“夜のプールで”『青春の名のもとに』


OAFF2018『青春の名のもとに / In Your Dreams / 以青春的名義』予告編 Trailer

 大阪アジアン映画祭2018にて。

 16歳の男子高校生、張子行は夜の学校のプールに落ちた女性を助ける。翌日、彼女は彼のクラスに代理教員としてやってきた。家庭や学校生活に鬱屈を抱えた張子行は次第に彼女に惹かれていくのだが……。

 今回の香港ナイトはこちら。脚本家であるタム・ワイジェンの初監督作で、女教師と男子高校生の年の差恋愛もの。なんかAVみたいな設定だな、と思ったが、割と最近韓国映画でも『女教師 シークレット・レッスン』なんて映画もあった。こちらもしっかりセックスが絡む話だったが、今作もそうかな? しかし主演女優はカリーナ・ラウということで、なんぼなんでも年の差がすごいな……。

 新人の初監督だが、カリーナ・ラウが脚本に入れ込んで、自分がやりたいと言ったそう。
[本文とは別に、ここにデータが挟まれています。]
/-- **INTERFACE RIGIDITY (pair form; first thin-column theorem of the layered core).** Let
`ω, ω' ⊂ ℝ³` be `δ`-separated and in exact Lennard-Jones force balance, with two common
independent horizontal periods `s, t ⊥ u` (`‖u‖ = 1`), and suppose they agree on the open half-space
`{⟪z, u⟫ < a}`. Assume that below the plane `ω` is invariant under a further translation `γ`
pointing down (`⟪γ, u⟫ < 0`; e.g. `ω` agrees below the plane with a fully periodic crystal
`L + ℤγ`), that some point of `ω` lies below the plane, and that the stacking registry of `γ` is
TOTALLY IRRATIONAL: no non-zero horizontal vector pairing integrally with `s` and `t` pairs
integrally with `γ`. Then `ω = ω'`. Proof: the observers `x₀ + nγ` form an arithmetic progression
of registries and depths; the mode expansion of the signed difference field on horizontal planes
(part 14) turns force balance at these observers into the hedgehog moments of part 16, whose
conclusion (all height fibres of all modes vanish) empties every defect layer (part 11b).
[folklore] -/
theorem hbl_interface_rigidity' {ω ω' : Set (EuclideanSpace ℝ (Fin 3))} {δ : ℝ} (hδ : 0 < δ)
    (hsep : ∀ x ∈ ω, ∀ y ∈ ω, x ≠ y → δ ≤ dist x y)
    (hsep' : ∀ x ∈ ω', ∀ y ∈ ω', x ≠ y → δ ≤ dist x y)
    (hbal : ∀ x ∈ ω, HasSum (fun y : {y : EuclideanSpace ℝ (Fin 3) // y ∈ ω ∧ y ≠ x} =>
      (deriv Literature.MathematicalPhysics.StatisticalMechanics.lennardJones (dist x y) / dist x y) •
        (x - (y : EuclideanSpace ℝ (Fin 3)))) 0)
    (hbal' : ∀ x ∈ ω', HasSum (fun y : {y : EuclideanSpace ℝ (Fin 3) // y ∈ ω' ∧ y ≠ x} =>
      (deriv Literature.MathematicalPhysics.StatisticalMechanics.lennardJones (dist x y) / dist x y) •
        (x - (y : EuclideanSpace ℝ (Fin 3)))) 0)
    {s t u : EuclideanSpace ℝ (Fin 3)} {a : ℝ} (hu : ‖u‖ = 1) (ht0 : t ≠ 0)
    (hst : s ∉ Submodule.span ℝ ({t} : Set (EuclideanSpace ℝ (Fin 3))))
    (hsu : ⟪s, u⟫ = 0) (htu : ⟪t, u⟫ = 0)
    (hωt : ∀ x : EuclideanSpace ℝ (Fin 3), x + t ∈ ω ↔ x ∈ ω)
    (hωs : ∀ x : EuclideanSpace ℝ (Fin 3), x + s ∈ ω ↔ x ∈ ω)
    (hω't : ∀ x : EuclideanSpace ℝ (Fin 3), x + t ∈ ω' ↔ x ∈ ω')
    (hω's : ∀ x : EuclideanSpace ℝ (Fin 3), x + s ∈ ω' ↔ x ∈ ω')
    (hagree : ∀ z : EuclideanSpace ℝ (Fin 3), ⟪z, u⟫ < a → (z ∈ ω ↔ z ∈ ω'))
    {x₀ γ : EuclideanSpace ℝ (Fin 3)} (hx₀ : x₀ ∈ ω) (hx₀a : ⟪x₀, u⟫ < a) (hγ : ⟪γ, u⟫ < 0)
    (hγinv : ∀ z : EuclideanSpace ℝ (Fin 3), ⟪z, u⟫ < a → z ∈ ω → z + γ ∈ ω)
    (hirr : ∀ w : EuclideanSpace ℝ (Fin 3), ⟪w, u⟫ = 0 → (∃ m : ℤ, ⟪w, s⟫ = m) →
      (∃ m : ℤ, ⟪w, t⟫ = m) → (∃ m : ℤ, ⟪w, γ⟫ = m) → w = 0) :
    ω = ω' := by
  classical
  -- the plane and its lattice of common periods
  have hu0 : u ≠ 0 := by
    intro h0; rw [h0, norm_zero] at hu; exact zero_ne_one hu
  have hV : Module.finrank ℝ (ℝ ∙ u)ᗮ = 2 := hbl_finrank_orthogonal_span_singleton hu0
  have hsW : s ∈ (ℝ ∙ u)ᗮ := by
    rw [Submodule.mem_orthogonal_singleton_iff_inner_right, real_inner_comm]; exact hsu
  have htW : t ∈ (ℝ ∙ u)ᗮ := by
    rw [Submodule.mem_orthogonal_singleton_iff_inner_right, real_inner_comm]; exact htu
  set sW : (ℝ ∙ u)ᗮ := ⟨s, hsW⟩ with hsWdef
  set tW : (ℝ ∙ u)ᗮ := ⟨t, htW⟩ with htWdef
  have hli : LinearIndependent ℝ ![tW, sW] := by
    rw [LinearIndependent.pair_iff]
    intro c d hcd
    have hcd' : c • t + d • s = 0 := by
      have := congrArg (fun x : (ℝ ∙ u)ᗮ => (x : EuclideanSpace ℝ (Fin 3))) hcd
      simpa [hsWdef, htWdef] using this
    by_cases hd : d = 0
    · refine ⟨?_, hd⟩
      rw [hd, zero_smul, add_zero] at hcd'
      exact (smul_eq_zero.1 hcd').resolve_right ht0
    · exfalso
      apply hst
      have hs_eq : s = (-(c / d)) • t := by
        have : d • s = -(c • t) := eq_neg_of_add_eq_zero_right hcd'
        calc s = d⁻¹ • (d • s) := by rw [smul_smul, inv_mul_cancel₀ hd, one_smul]
          _ = (-(c / d)) • t := by rw [this, smul_neg, smul_smul, neg_smul]; ring_nf
      rw [hs_eq]
      exact Submodule.smul_mem _ _ (Submodule.mem_span_singleton_self t)
  set bW : Module.Basis (Fin 2) ℝ (ℝ ∙ u)ᗮ :=
    basisOfLinearIndependentOfCardEqFinrank hli (by rw [hV]; simp) with hbW
  set Λ : Submodule ℤ (ℝ ∙ u)ᗮ := Submodule.span ℤ (Set.range bW) with hΛ
  have hbW0 : bW 0 = tW := by rw [hbW, coe_basisOfLinearIndependentOfCardEqFinrank]; rfl
  have hbW1 : bW 1 = sW := by rw [hbW, coe_basisOfLinearIndependentOfCardEqFinrank]; rfl
  have htΛ : tW ∈ Λ := hbW0 ▸ Submodule.subset_span ⟨0, rfl⟩
  have hsΛ : sW ∈ Λ := hbW1 ▸ Submodule.subset_span ⟨1, rfl⟩
  -- invariance of `ω, ω'` under `Λ`
  have hinvgen : ∀ (S : Set (EuclideanSpace ℝ (Fin 3))),
      (∀ x : EuclideanSpace ℝ (Fin 3), x + t ∈ S ↔ x ∈ S) →
      (∀ x : EuclideanSpace ℝ (Fin 3), x + s ∈ S ↔ x ∈ S) →
      ∀ ℓ : Λ, ∀ y : EuclideanSpace ℝ (Fin 3),
        y + ((ℓ : (ℝ ∙ u)ᗮ) : EuclideanSpace ℝ (Fin 3)) ∈ S ↔ y ∈ S := by
    intro S hSt hSs ℓ
    refine hbl_invariant_of_span bW (S := S) (fun i => ?_) ℓ.2
    fin_cases i
    · simpa [hbW0, htWdef] using hSt
    · simpa [hbW1, hsWdef] using hSs
  have hωΛ := hinvgen ω hωt hωs
  have hω'Λ := hinvgen ω' hω't hω's
  -- the signed source `Dp = ω ∖ ω'`, `Dm = ω' ∖ ω`
  set Dp : Set (EuclideanSpace ℝ (Fin 3)) := {y | y ∈ ω ∧ y ∉ ω'} with hDpdef
  set Dm : Set (EuclideanSpace ℝ (Fin 3)) := {y | y ∈ ω' ∧ y ∉ ω} with hDmdef
  have hdisj : Disjoint Dp Dm := Set.disjoint_left.2 fun y hp hm => hm.2 hp.1
  have hsepp : ∀ x ∈ Dp, ∀ y ∈ Dp, x ≠ y → δ ≤ dist x y :=
    fun x hx y hy hxy => hsep x hx.1 y hy.1 hxy
  have hsepm : ∀ x ∈ Dm, ∀ y ∈ Dm, x ≠ y → δ ≤ dist x y :=
    fun x hx y hy hxy => hsep' x hx.1 y hy.1 hxy
  have hap : ∀ y ∈ Dp, a ≤ ⟪y, u⟫ := by
    intro y hy
    by_contra hlt
    exact hy.2 ((hagree y (not_le.1 hlt)).1 hy.1)
  have ham : ∀ y ∈ Dm, a ≤ ⟪y, u⟫ := by
    intro y hy
    by_contra hlt
    exact hy.2 ((hagree y (not_le.1 hlt)).2 hy.1)
  have hDp : ∀ ℓ : Λ, ∀ y : EuclideanSpace ℝ (Fin 3),
      y + ((ℓ : (ℝ ∙ u)ᗮ) : EuclideanSpace ℝ (Fin 3)) ∈ Dp ↔ y ∈ Dp := by
    intro ℓ y
    simp only [hDpdef, Set.mem_setOf_eq]
    rw [hωΛ ℓ y, hω'Λ ℓ y]
  have hDm : ∀ ℓ : Λ, ∀ y : EuclideanSpace ℝ (Fin 3),
      y + ((ℓ : (ℝ ∙ u)ᗮ) : EuclideanSpace ℝ (Fin 3)) ∈ Dm ↔ y ∈ Dm := by
    intro ℓ y
    simp only [hDmdef, Set.mem_setOf_eq]
    rw [hωΛ ℓ y, hω'Λ ℓ y]
  -- injectivity of the registry step character
  have hinj : Function.Injective fun k : Fin (Module.finrank ℝ (ℝ ∙ u)ᗮ) → ℤ =>
      echar Λ k ((ℝ ∙ u)ᗮ.orthogonalProjectionOnto γ) :=
    hbl_echar_injective_of_irrational Λ ⟨⟨sW, hsΛ⟩, rfl⟩ ⟨⟨tW, htΛ⟩, rfl⟩ hirr
  -- the observers `x₀ + n γ`: in `ω`, below the plane
  have hobsmem : ∀ n : ℕ, x₀ + (n : ℝ) • γ ∈ ω ∧ ⟪x₀ + (n : ℝ) • γ, u⟫ < a := by
    intro n
    induction n with
    | zero => simpa using ⟨hx₀, hx₀a⟩
    | succ n ih =>
      have heq : x₀ + ((n + 1 : ℕ) : ℝ) • γ = (x₀ + (n : ℝ) • γ) + γ := by
        rw [Nat.cast_succ, add_smul, one_smul, add_assoc]
      rw [heq]
      refine ⟨hγinv _ ih.2 ih.1, ?_⟩
      rw [inner_add_left]
      linarith [ih.2]
  -- force balance at the observers: the vertical component of the signed field vanishes
  have hobs : ∀ n : ℕ,
      (∑' yy : ↥(Dp ∪ Dm), (if (yy : EuclideanSpace ℝ (Fin 3)) ∈ Dp then (1 : ℂ) else -1) *
        ((⟪u, ((((‖(x₀ + (n : ℝ) • γ) - (yy : EuclideanSpace ℝ (Fin 3))‖ ^ 2) ^ 4)⁻¹ -
            ((‖(x₀ + (n : ℝ) • γ) - (yy : EuclideanSpace ℝ (Fin 3))‖ ^ 2) ^ 7)⁻¹) •
              ((x₀ + (n : ℝ) • γ) - (yy : EuclideanSpace ℝ (Fin 3))))⟫ : ℝ) : ℂ)) = 0 := by
    intro n
    set z := x₀ + (n : ℝ) • γ with hzdef
    obtain ⟨hzω, hza⟩ := hobsmem n
    have hvec := hbl_diffField_eq_zero_on_halfSpace hδ hsep hsep' hbal hbal' hagree z hzω hza
    -- rewrite the pair forces as kernels
    have hker : ∀ y : EuclideanSpace ℝ (Fin 3), y ∈ Dp ∪ Dm →
        (deriv Literature.MathematicalPhysics.StatisticalMechanics.lennardJones (dist z y) / dist z y) •
          (z - y) = ((((‖z - y‖ ^ 2) ^ 4)⁻¹ - ((‖z - y‖ ^ 2) ^ 7)⁻¹) • (z - y)) := by
      intro y hy
      refine ljForce_eq_kernel fun hyz => ?_
      have hay : a ≤ ⟪y, u⟫ := by
        rcases hy with h | h
        · exact hap y h
        · exact ham y h
      rw [hyz] at hay
      linarith
    have hvec' : (∑' y : Dp, ((((‖z - (y : EuclideanSpace ℝ (Fin 3))‖ ^ 2) ^ 4)⁻¹ -
          ((‖z - (y : EuclideanSpace ℝ (Fin 3))‖ ^ 2) ^ 7)⁻¹) • (z - (y : EuclideanSpace ℝ (Fin 3))))) -
        (∑' y : Dm, ((((‖z - (y : EuclideanSpace ℝ (Fin 3))‖ ^ 2) ^ 4)⁻¹ -
          ((‖z - (y : EuclideanSpace ℝ (Fin 3))‖ ^ 2) ^ 7)⁻¹) • (z - (y : EuclideanSpace ℝ (Fin 3))))) = 0 := by
      rw [← hvec]
      congr 1
      · exact tsum_congr fun y => (hker y (Or.inl y.2)).symm
      · exact tsum_congr fun y => (hker y (Or.inr y.2)).symm
    have hX : 0 < a - ⟪z, u⟫ := by linarith
    have hz : z = (((ℝ ∙ u)ᗮ.orthogonalProjectionOnto z : (ℝ ∙ u)ᗮ) : EuclideanSpace ℝ (Fin 3)) +
        (a - (a - ⟪z, u⟫)) • u := by
      rw [sub_sub_cancel]
      exact hbl_eq_proj_add_inner_smul hu z
    have hid := hbl_inner_signedField_eq_tsum hu hδ hdisj hsepp hsepm hap ham u
      ((ℝ ∙ u)ᗮ.orthogonalProjectionOnto z) hX z hz
    rw [hvec', inner_zero_right, Complex.ofReal_zero] at hid
    convert hid.symm using 4
    split_ifs <;> rfl
  obtain ⟨hDp0, hDm0⟩ := hbl_signedSource_empty_of_arith_observers' hu Λ hδ hdisj hsepp hsepm hap
    ham hDp hDm x₀ γ hx₀a hγ hinj (fun n => by convert hobs n using 4; split_ifs <;> rfl)
  ext y
  constructor
  · intro hy
    by_contra hy'
    have : y ∈ Dp := ⟨hy, hy'⟩
    rw [hDp0] at this
    exact this
  · intro hy'
    by_contra hy
    have : y ∈ Dm := ⟨hy', hy⟩
    rw [hDm0] at this
    exact this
男子高校生はボケ老人になった父親を世話しているのだが、この父親が往年のアクション・スタートン・ワイさん! えーっ、こんな年寄りになってたか、とちと驚いたが、もちろん今作ではアクションを封印。大陸に去った妻の帰りをひたすら待ち続ける、夢見る老人。息子は息子で母が去ったシーンを強烈に覚えていて、結構トラウマになっているのだな。帰るわけないじゃんとわかっていて、父親との認識には相当ギャップがある。

 で、顔はおぼろげだがヒールやらストッキングが印象に残ってる母に、カリーナ・ラウ先生の面影を重ね合わせるのであった。まあこちらはよくあるちょい可哀想なマザコン、という感じだが、さすがに「本気」というところまでは突っ込まないものの男子高校生に癒しを求めるカリーナ・ラウ先生の危うい感じはさすがだったな。もともとちょっと顔が怖くて、綺麗系のメイクもしないものだから、何をやっても割合マジに見えていちいちぎょっとさせられる。

 正直、そこまで奥深くに立ち入らない話の展開含め、地味は地味だが細部にセンスを感じ、小品ながらなかなかいい映画だったんじゃないの、という後味。クライマックスの「ベッドシーン」も変な緊張感がありましたな。

 監督は、大学時代に親友が先生を好きになってしまい、それを責めてしまったのが心残りだったということで、今作は彼女のために作った、とのこと。すごい深いテーマじゃあもちろんないが、高校生にも大学生にも男子にも女子にも若年にも中年にも時に訪れる、心の揺らぎや不安定さに見舞われる一瞬を切り取った映画と言えるかもしれないですね。